Part 2: Arc Bridge The Arch would go on the bottom of the bridge just because it is simpler to make. From the bottom it will support the bridge against compression forces. For the Arch to work and not snap in the middle it has to have a high arch so the force and pressure is directed in the vertical direction instead of the horizontal direction (like the triangle). The arch would also need support so the triangles are the answer. In the final design we decided to have the triangles with wide angles in the middle. This was to direct tension and compression away from the center. Closer to the outside the angle of the triangle’s angles would get smaller to direct the force towards the ground/desk.

Final design The final design evolved from a rough draft, to a blue print, and finally got turned into a 3D popsicle bridge. There were more changes to the design as time went on depending on resources. By the end, the triangles in the arch and truss were not all there because we ran out of sticks. The other part of the design was the sides/bottom/top. The best design is simple X’s since it creates more triangles. The sides in the end are the weakest because they were forgotten about and there wasn't enough sticks to finish the bottom. This might be the shortcoming of the entire bridge.

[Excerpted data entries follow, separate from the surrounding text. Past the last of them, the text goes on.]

import Summits.Ventures.PackingBounds.ThreePointCert.C7QAgg1

/-!
# A(7, arccos 1/4) ≤ 35: kernel validation of Gram block R1 (chunks 1–2 of 2)

Framing: lottery ticket; floor = certified bounds/negative ranges. Venture `PackingBounds` (cell
`pub-packcert`), three-point SDP family. Integer data of a feasible point of the Bachoc–Vallentin
semidefinite program (n = 7, s = 1/4, degree d = 10, Bachoc–Vallentin
multiplier set = cell mode sym2), derived by `cert2lean_s2.py` (sdp gen 5 fork of cert2lean_lp.py) from the exact rational certificate
`sdp-d7-deg10-s14-sym2-lp-v1.json` of the cell (exact verifier #1 + verifier #2 of the other seat), in the units of the kernel
checker `ThreePointCert.Check` + `CheckSym2` (soundness `card_le_of_cert3S2`); Gram factors offset-encoded for the
Kronecker-packed chunk validation `ThreePointCert.CheckKron` (emitter `emitleanS2.py` = lp gen 3 emitleanK.py). Generated file: plain
lists of integers / monomials.
-/

namespace Summit.Ventures.PackingBounds.ThreePointCert.C7Q

open Literature.Geometry.DiscreteGeometry Literature.Geometry.DiscreteGeometry.PolyCert PolyCert.SPoly

set_option maxRecDepth 100000 in
set_option maxHeartbeats 0 in
/-- Block `R1`: rows from 0 (205 rows) of `zᵀ(LLᵀ)z` added to `[]` give `dR1c1` (kernel, Kronecker-packed chunk check). -/
theorem okR1_1 : chunkOKK C7Q.gR1K 0 205 [] C7Q.dR1c1 = true := by
  decide +kernel

set_option maxRecDepth 100000 in
set_option maxHeartbeats 0 in
/-- Block `R1`: rows from 205 ((C7Q.gR1K.z.length - 205) rows) of `zᵀ(LLᵀ)z` added to `dR1c1` give `eR1` (kernel, Kronecker-packed chunk check). -/
theorem okR1_2 : chunkOKK C7Q.gR1K 205 (C7Q.gR1K.z.length - 205) C7Q.dR1c1 C7Q.eR1 = true := by
  decide +kernel

end Summit.Ventures.PackingBounds.ThreePointCert.C7Q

Plan Person-Amount done (%) Task Place to do-resources Parsa 40% & Eric 60% Planning sheet-ideas and designs (90min) Engineering room-school Parsa Final draft on grid paper (60min) Home Parsa 50% & Eric50% Making Truss Bridge(210min) Making Arch Bridge(260min) Engineering room- school, lunch time Final Power Point(450min)

Testing and Reflection Why Our Bridge Failed? Our bridge failed at 25 pounds, but not because it was weak. The bridge didn't even break it basically slipped off the table and remained in one piece on the floor. This was the result of a number of factors: The table was smooth The table was round at the edges The bridges spam was 33 cm which was barely enough The force was all directed down in the vertical direction The top three bullets were the weakening factors, but the main factor was our bridge was designed to direct any energy away from the middle, outwards, then down wards. Although this should have made the bridge stronger it made it easier to fall off the table. In conclusion the factor that was supposed to be the advantage of the bridge turned out to be its down fall… literally. What would we do differently next time? Next time to improve our bridge’s performance and endurance we should try and stabilize the bottom of the bridge by increasing it’s span. Doing so we will insure that the bridge wont fall off the tables. We would do this by adding some spare pieces of broken popsicles that weren't there before to the bottom. If this plan works, our bridge should hold up a fair amount of weight (50+ pounds). In the second test of our bridges our short coming will probably be the bridge wobbling to one side and breaking sideways.